Using nix on non-NixOS definitely has benefits, I don't think that's disputed. But it's not "the best of both worlds" as the things NixOS gives are immense and not at all fully provided by just using nix on another OS.

[beepbooptheory]

One would think so but then you find out even more issues crop up with certain software.. Maybe things have changed but I found that anything that relied on opengl and such would need special workarounds to run on non-NixOS when I tried.

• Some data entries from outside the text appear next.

import Summits.AtomisticToContinuum.BoseEinsteinCondensation.Theorems.BECGroundStateSOSPeriodicIRBoundTwoSectorDefs
import Summits.AtomisticToContinuum.BoseEinsteinCondensation.Theorems.BECGroundStateSOSPeriodicIRBoundDefs
import HarnessLib

/-!
# Route `BECGroundStateSOS`, crux `PeriodicIRBound` (stmt-AtomisticToContinuum-3972), line `two-sector-gd-transfer` —
# v7 "floating thresholds": vocabulary and registered stub statements of the reshaped skeleton

Second `Defs` module of the line (sequel of `…TwoSectorDefs.lean`, p137770), written by lead seat c22
(`Cruxes/PeriodicIRBound/PICKED.md`). The v1–v6 skeleton rests on the POOLED PAIR stmt-12620 `GaussianDomination` (S1) ∧
stmt-9094 `EnergyConvexityWindow` (S2): the Kato step turns GD into the regularised channel susceptibilities `SuscPlus` /
`SuscMinus`, whose thresholds are PINNED at the sector ground energies `E₀(N+1)` (particle channel, pair `(N, N+1)`) and
`E₀(N−1)` (hole channel, pair `(N−1, N)`); the energy combination of the KLS moment inequality is then
`E₀(N)(2n_k+1) − E₀(N−1)n_k − E₀(N+1)(n_k+1) = n_k·(−Δ²_N E₀) − (E₀(N+1) − E₀(N))`, and midpoint near-convexity (S2) is
exactly what bounds it by `n_k·ε√(ρa)/L`.

**The reshape.** Measure the two channels against FLOATING thresholds `T₊ = E₀(N) + μ₊`, `T₋ = E₀(N) − μ₋` with a common
chemical potential up to the convexity slack, `0 ≤ μ₊`, `μ₋ ≤ μ₊ + ε√(ρa)/L`: the combination becomes
`(μ₋ − μ₊)n_k − μ₊ ≤ ε√(ρa)/L · n_k` and the landed endgame (`WindowArith.energyComb_le` with `e3 := e0 + μ₊`,
`e1 := e0 − μ₋`; `kls_endgame`; `WindowArith.half_le`) runs verbatim — no convexity anywhere. Two remarks fix the shape:

* the floating version must be stated on the KLS TEST VECTORS `a†(φ_n)ψ`, `a(φ_n)ψ` of a near-minimiser `ψ` (which is all
  the landed S4 proof `KLS.klsMomentFor` uses: its blocks `hchanP`, `hchanM`), not as all-`Φ` regularised susceptibilities:
  in `SuscPlus v N L n b`-shape statements the right side `b((1+η)(E(Φ) − T) + η)` must stay nonnegative for EVERY
  finite-energy `Φ`, and `Φ :=` a near-ground state of `H_{N±1}` forces `T₊ ≤ E₀(N+1)`, `T₋ ≤ E₀(N−1)`, i.e. midpoint
  convexity again — stmt-12620 as typed can only be combined with stmt-9094-type information;
* on the test vectors the thresholds CAN float: at fixed `(N, L)` a `δ`-near-minimiser concentrates, as `δ → 0`, on the
  momentum-`0` ground state (uniform zero-momentum gap `E_q ≥ kyFanTwo/2 > E₀`, `…ZeroMomentumGapIntegrable`), whose images
  under `a†(φ_n)` / `a(φ_n)` carry total momentum `±2πn/L` exactly, so `T₊ < E_k(N+1)` and `T₋ < E_{−k}(N−1)` (the
  momentum-`±k` yrast energies, `≈ E₀(N±1) + c|k|` at Bogoliubov level) remain admissible; a pair `(μ₊, μ₋)` exists as soon
  as `−Δ²_N E₀ < gap_k(N+1) + gap_k(N−1) + ε√(ρa)/L` — a concavity defect up to the sum of the two phonon gaps is
  tolerated, where stmt-9094 tolerates `o(√(ρa)/L)` pointwise in `N`.

Contents: §1 the channel inequalities `ChanPlus` / `ChanMinus` (threshold and bound as real parameters) and the per-potential
floating two-channel bound `FloatingFor v K ρ₀ C`; §2 the statements of the v7 stubs — S1' `FloatingTwoChannel` (POOLED-NEW,
open-problem strength: it implies the integrable half of the crux, hence torus TL-BEC for integrable `v` by
`…DifficultyFloorR2`), S4' `KLSNearMinimiserT` (KLS moment inequality with free thresholds), S5' `WindowAssemblyT`, S8
`PooledToFloating` (the bridge from the v6 inputs: `TwoChannelSusceptibility ∧ ConvexityFor ⇒ FloatingFor`); §3 sorry-free
glue: `chanPlus_antitone` / `chanMinus_antitone` (lower thresholds are weaker), the compositions `integrableHalf_of_floating`
(S1' ∧ S4' ∧ S5' ⇒ integrable half) and `floatingTwoChannel_of_pooled` (12620 ∧ 9094 ∧ Kato ∧ S8 ⇒ S1'), so that the v6
revival path survives as a corollary. Statements of a proof plan, not results in print (shape after Kennedy–Lieb–Shastry,
J. Stat. Phys. 53 (1988) 1019, (12)–(14), with the chemical potential of the grand-canonical Bogoliubov functional,
LSSY2005 App. A, floating between the canonical sectors).
-/

noncomputable section

open scoped BigOperators ENNReal ComplexConjugate
open Filter MeasureTheory

namespace Summit.AtomisticToContinuum.BoseEinsteinCondensation.Cruxes.PeriodicIRBound.TwoSectorGdTransfer

open Literature.MathematicalPhysics.QuantumManyBody.BoseGas
open Summit.AtomisticToContinuum.BoseEinsteinCondensation.Theses.BECGroundStateSOS (PeriodicIRBound)
open Summit.AtomisticToContinuum.BoseEinsteinCondensation.Theses.BECTwoSectorGD (GaussianDomination)
open Summit.AtomisticToContinuum.BoseEinsteinCondensation.Theses.BECSectorPoincareTwoScale (EnergyConvexityWindow)
open Summit.AtomisticToContinuum.BoseEinsteinCondensation.Theorems.PeriodicIRBound.Negative
  (IRBoundFor periodicIRBound_iff_split)
open Summit.AtomisticToContinuum.BoseEinsteinCondensation.Cruxes.PeriodicIRBound.LinearPhFloorWagner (WF.qform)

/-! ## §1 The KLS channel inequalities with free thresholds, and the floating two-channel bound -/

/-- **Particle channel (`+`) KLS inequality at near-minimisers of `H_{m+2}`, threshold `T`, bound `b`**: for every `η > 0`
there is a slack `δ > 0` such that every `δ`-near-minimiser `Ψ` obeys, with `a† = a†(φ_n)`, `n_k = n_Ψ(φ_n)`,
`‖a†ψ‖² = n_k + 1` and `𝓔 = WF.qform v L` the unnormalised energy form,
`(n_k+1)² ≤ b·((1+η)(𝓔[a†ψ] − T(n_k+1)) + η(n_k+1))`. For `T = E₀(m+3)` this is the landed block `hchanP` of
`KLS.klsMomentFor` (the regularised susceptibility `SuscPlus` tested at `Φ = a†ψ/‖a†ψ‖`). [cite: KLS1988JSP, (12)] -/
def ChanPlus (v : ℝ → ℝ≥0∞) (m : ℕ) (L : ℝ) (n : Fin 3 → ℤ) (T b : ℝ) : Prop :=
  ∀ η : ℝ, 0 < η → ∃ δ : ℝ≥0∞, 0 < δ ∧ ∀ Ψ : PeriodicTrialState (m + 2) L, NearMinAt v δ Ψ →
    let nk : ℝ := (cellOccupation (m + 2) L (planeWaveMode L n) Ψ.ψ).toReal
    let qC : ℝ := (WF.qform v L (modeCr (planeWaveMode L n) Ψ.ψ)).toReal
    (nk + 1) ^ 2 ≤ b * ((1 + η) * (qC - T * (nk + 1)) + η * (nk + 1))

/-- **Hole channel (`−`) KLS inequality at near-minimisers of `H_{m+2}`, threshold `T`, bound `b`**: for every `η > 0` there
is `δ > 0` such that every `δ`-near-minimiser `Ψ` obeys, with `a = a(φ_n)`, `‖aψ‖² = n_k`,
`n_k² ≤ b·((1+η)(𝓔[aψ] − T·n_k) + η·n_k)`. For `T = E₀(m+1)` this is the landed block `hchanM` of `KLS.klsMomentFor`
(`SuscMinus` at the pair `(m+1, m+2)` tested at `aψ/‖aψ‖`). [cite: KLS1988JSP, (12)] -/
def ChanMinus (v : ℝ → ℝ≥0∞) (m : ℕ) (L : ℝ) (n : Fin 3 → ℤ) (T b : ℝ) : Prop :=
  ∀ η : ℝ, 0 < η → ∃ δ : ℝ≥0∞, 0 < δ ∧ ∀ Ψ : PeriodicTrialState (m + 2) L, NearMinAt v δ Ψ →
    let nk : ℝ := (cellOccupation (m + 2) L (planeWaveMode L n) Ψ.ψ).toReal
    let qA : ℝ := (WF.qform v L (modeAn L (planeWaveMode L n) Ψ.ψ)).toReal
    nk ^ 2 ≤ b * ((1 + η) * (qA - T * nk) + η * nk)

/-- **The floating two-channel bound for ONE potential with data `(K, ρ₀, C)`**, read along the thermodynamic boxes
`L = L_N(ρ) = (N/ρ)^{1/3}`, `N = m + 2`: for every slack `ε > 0` and density `ρ < ρ₀`, eventually in `N`, for every mode
`0 < 2π‖n‖_∞/L ≤ K` there are `μ₊ ≥ 0` and `μ₋ ≤ μ₊ + ε√(ρa)/L` (`a` the scattering length) such that BOTH channel
inequalities hold at sector `N` with bound `b = CL²/‖n‖²_∞` against the thresholds `E₀(N) + μ₊` (particle) and
`E₀(N) − μ₋` (hole). With `μ₊ := E₀(N+1) − E₀(N)`, `μ₋ := E₀(N) − E₀(N−1)` this is the v6 input (two-channel
susceptibility ∧ midpoint near-convexity, `PooledToFloating`); in general the thresholds float by a common chemical
potential and no convexity of `N ↦ E₀(N, L)` is asked. A statement of the proof plan, not a result in print. -/
def FloatingFor (v : ℝ → ℝ≥0∞) (K ρ₀ C : ℝ) : Prop :=
  ∀ ε : ℝ, 0 < ε → ∀ ρ : ℝ, 0 < ρ → ρ < ρ₀ → ∀ᶠ m : ℕ in atTop,
    ∀ n : Fin 3 → ℤ, n ≠ 0 → 2 * Real.pi / sideLength ρ (m + 2) * ‖(fun j => (n j : ℝ))‖ ≤ K →
      ∃ μp μm : ℝ, 0 ≤ μp ∧
        μm ≤ μp + ε * Real.sqrt (ρ * (scatteringLength v).toReal) / sideLength ρ (m + 2) ∧
        ChanPlus v m (sideLength ρ (m + 2)) n
            ((periodicGroundStateEnergy v (m + 2) (sideLength ρ (m + 2))).toReal + μp)
            (C * sideLength ρ (m + 2) ^ 2 / ‖(fun j => (n j : ℝ))‖ ^ 2) ∧
          ChanMinus v m (sideLength ρ (m + 2)) n
            ((periodicGroundStateEnergy v (m + 2) (sideLength ρ (m + 2))).toReal - μm)
            (C * sideLength ρ (m + 2) ^ 2 / ‖(fun j => (n j : ℝ))‖ ^ 2)

/-! ## §2 Statements of the v7 stubs -/

/-- **Stub S1' statement — the floating two-channel bound (POOLED-NEW; open-problem strength; the load of v7)**: every
integrable admissible `v` admits data `K, ρ₀, C > 0` with `FloatingFor v K ρ₀ C`. Implied by stmt-12620 ∧ stmt-9094
(`floatingTwoChannel_of_pooled`); implies the integrable half of the crux (`integrableHalf_of_floating`), hence torus
TL-BEC for integrable `v`. Heuristic status: true at Bogoliubov level with the room of Gaussian domination itself
(`b(k) = (ε_k + gρ)/(ε_k(ε_k + 2gρ)) ≤ 1/ε_k`, thresholds shifted by at most half a phonon gap), free-gas instance
`μ₊ = μ₋ = 0`, `C ≥ 1/(4π²)`. A statement of the proof plan, not a result in print. -/
def FloatingTwoChannel : Prop :=
  ∀ v : ℝ → ℝ≥0∞, IsRepulsiveFiniteRange v → (∫⁻ x : Space, v ‖x‖) ≠ ⊤ →
    ∃ K : ℝ, 0 < K ∧ ∃ ρ₀ : ℝ, 0 < ρ₀ ∧ ∃ C : ℝ, 0 < C ∧ FloatingFor v K ρ₀ C

/-- **The KLS moment inequality with FREE thresholds at fixed `(N, L) = (m+2, L)` for ONE potential**: if the particle
channel holds against `Tp` and the hole channel against `Tm` (both with bound `b ≥ 0`, mode `n ≠ 0`), then for every
`η > 0` there is `δ > 0` such that every `δ`-near-minimiser `Ψ` of `H_N` obeys, with `y = 2n_k + 1`,
`y² ≤ 2b·[(1+η)·(|2πn/L|² + 2N‖v‖₁/L³ + E₀(N)·y − Tm·n_k − Tp·(n_k+1)) + η·(y+1)]`. For `Tp = E₀(N+1)`,
`Tm = E₀(N−1)` this is `KLSMomentFor v` (p138298); the proof is that proof with the channel blocks replaced by the
hypotheses (`WF.wagnerFeynman_form_le`, `WF.abs_formRe_sub_le`, `KLS.real_core`, `KLS.exists_slack`).
[cite: KLS1988JSP, (12)–(14); Wagner1966, §2] -/
def KLSMomentForT (v : ℝ → ℝ≥0∞) : Prop :=
  ∀ (m : ℕ) (L : ℝ), 0 < L → periodicGroundStateEnergy v (m + 2) L ≠ ⊤ →
    ∀ n : Fin 3 → ℤ, n ≠ 0 → ∀ b : ℝ, 0 ≤ b → ∀ Tp Tm : ℝ, ChanPlus v m L n Tp b → ChanMinus v m L n Tm b →
      ∀ η : ℝ, 0 < η → ∃ δ : ℝ≥0∞, 0 < δ ∧ ∀ Ψ : PeriodicTrialState (m + 2) L, NearMinAt v δ Ψ →
        let nk : ℝ := (cellOccupation (m + 2) L (planeWaveMode L n) Ψ.ψ).toReal
        (2 * nk + 1) ^ 2 ≤
          2 * b * ((1 + η) * (‖latticeVec (2 * Real.pi / L) n‖ ^ 2 +
              2 * ((m : ℝ) + 2) * (∫⁻ x : Space, v ‖x‖).toReal / L ^ 3 +
              (periodicGroundStateEnergy v (m + 2) L).toReal * (2 * nk + 1) - Tm * nk - Tp * (nk + 1)) +
            η * (2 * nk + 2))

/-- **Stub S4' statement**: `KLSMomentForT v` for every integrable admissible `v` (L in Lean, no open mathematics). -/
def KLSNearMinimiserT : Prop :=
  ∀ v : ℝ → ℝ≥0∞, IsRepulsiveFiniteRange v → (∫⁻ x : Space, v ‖x‖) ≠ ⊤ → KLSMomentForT v

/-- **Stub S5' statement — window arithmetic and the scalar endgame, floating thresholds**: for an integrable admissible
`v`, `FloatingFor v K ρ₀ C` and the free-threshold moment inequality give the crux for `v`. Plan = the landed S5
(p138491) with the convexity extraction replaced by the hypothesis: fix `κ > 0`, `ρ₀' := min (ρ₀/2) ((K/(2πκ))²)`,
constant `C√a + 2κ + √((12π²C+1)κ² + 2C‖v‖₁)`; along `L = L_N`, eventually in `N = m+2`, for each window mode take
`(μ₊, μ₋)` from `FloatingFor` (at `ε = 1`), the slack `δ(n)` from `KLSMomentForT` at `Tp := e0 + μ₊`, `Tm := e0 − μ₋`,
`η_n := min 1 (‖n‖²/(CL²))`, the least slack over the finite box (`Negative.inWindow_mem_box`), and conclude by
`WindowArith.nk_le` with `e3 := e0 + μ₊`, `e1 := e0 − μ₋` (`hmono : e0 ≤ e0 + μ₊`, `hconv : 2e0 ≤ (e0+μ₊) + (e0−μ₋) + e`).
A statement of the proof plan, not a result in print. -/
def WindowAssemblyT : Prop :=
  ∀ v : ℝ → ℝ≥0∞, IsRepulsiveFiniteRange v → (∫⁻ x : Space, v ‖x‖) ≠ ⊤ →
    ∀ K ρ₀ C : ℝ, 0 < K → 0 < ρ₀ → 0 < C → FloatingFor v K ρ₀ C → KLSMomentForT v → IRBoundFor v
/-- ★★★ **`Prop37KingOrder` FOR `G^η_{(j)}(Ω′, A)` AT EVERY FIELD LATTICE-CONSTANT ON THE BOX** (arbitrary outside `Ω′`): King's print-order schema for
the box datum, all `α` at once (the box threshold `t(α, K₀)` is met with `δ_A = 0`). [cite: King1986, Prop 3.7 p.663, p.665] [cite: Balaban1983Higgs3, (2.10)–(2.11) p.426] -/
theorem prop37KingOrder_king_flatOnBox (d L : ℕ) (hd : 1 ≤ d) (hL : 2 ≤ L) {a msq : ℝ} (ha : 0 < a) (hmsq : 0 < msq)
    (N : ℕ) (C : ChargeData N) :
    ∃ K₀min : ℕ, ∀ K₀ : ℕ, K₀min ≤ K₀ →
      ∀ (P : HiggsLattice.Params) (hP1 : 1 < P.L), P.d = d → P.L = L → K₀ ∣ P.M →
      ∀ {k : ℕ}, 1 ≤ k → k ≤ P.K → (∀ μ, 3 * half P k K₀ ≤ P.sitesPerDir 0 μ) → P.mesh k ≤ 1 →
      ∀ (lo hi : Fin P.d → ℕ), (∀ μ, 2 * ((hi μ - lo μ) * half P k K₀) ≤ P.sitesPerDir 0 μ) →
      ∀ (A : HiggsLattice.VecField P 0),
        (∀ z ∈ cellBox k K₀ (fun μ => Finset.Ico (lo μ) (hi μ)), ∀ μ ν : Fin P.d, A ⟨z.shift ν, μ⟩ = A ⟨z, μ⟩) →
        Prop37KingOrder (kingSliceKernelsRegBox hP1 C lo hi A msq a k K₀) := by
  obtain ⟨K₀min, h⟩ := prop37PrintedAt_king_regularField_box d L hd hL ha hmsq N C
  refine ⟨K₀min, fun K₀ hK₀ P hP1 hPd hPL hK₀M k hk1 hkK h3 hmesh lo hi hside A hflat α hα0 hα1 => ?_⟩
  obtain ⟨t, Cst, δ₀, ht, _hCst, hδ₀, h'⟩ := h hα0 hα1 K₀ hK₀
  refine ⟨Cst, δ₀, hδ₀, ?_⟩
  refine h' P hP1 hPd hPL hK₀M hk1 hkK h3 hmesh lo hi hside A (δA := 0) le_rfl (fun z hz μ ν => ?_) ?_
  · rw [hflat z hz μ ν, sub_self, abs_zero]
  · rw [mul_zero, zero_mul]; exact ht.le

end MainBox

end Summit.QuantumFields.YangMills.BalabanUVNodes.N15KingModelRung.RegularField

end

This was perhaps only an issue with launching from nix shell.. but it caused enough friction for me that I ended up switching. It's much easier to use, e.g., steam-run/appimage-run/nix-alien/plain-ole-npx for all special cases on NixOS than the vice-versa issues on non-NixOS imho.

[xorcist]

The whole point of NixOS is to make packages a special case of configuration. Running nix elsewhere doesn't do that and for configuration there are more mature tools. It would be like using Ansible(/Salt/Puppet or other similar tools) without any of the upside those have. Don't be afraid to use those tools though, they're great.

[Ericson2314]

That is the whole point of NixOS, but NixOS is not the whole point of Nix.

I personally think these issues sound one-off to me, and sticking with NixOS should be fine. But other OS + home manager is completely valid and a great way to use Nix more casually.

[jowea]

> You'd avoid the friction of having to deal with software that doesn't 'just work' on NixOS

I'm not sure what type of software you're talking about, but Linux native software usually works with 'steam-run', which is really the "pretend to be Ubuntu" command.

[rgoulter]

> I'm not sure what type of software you're talking about...

The original post mentions several examples where he ran into friction. (Monitoring/tracking software, pinentry-kwallet, playwright, tableplus).

A popular escape hatch for NixOS (or other immutable distros) for commandline tools is distrobox. https://github.com/89luca89/distrobox

Another good tip mentioned on the NixOS wiki FAQ is nix-ldd with the dependencies from steam-run.

Still. The benefit of having a declared system configuration does come with the cost of having to put in that effort up front; and a steeper learning curve for knowing how to get around those difficulties compared to more typical distros.

[throitallaway]

Software that has only dynamically linked binaries available for it (and no source) are one such example. The main Azure CLI tool is built in Python but it downloads binaries for certain actions on the fly if it needs them. These are a major PITA (or impossible) to get working correctly on NixOS.

[tombert]

I agree it's annoying, though if you need dynamically linked stuff, there's always the FHS environments [1]. You can also do an FHS shell if you don't want to make a package.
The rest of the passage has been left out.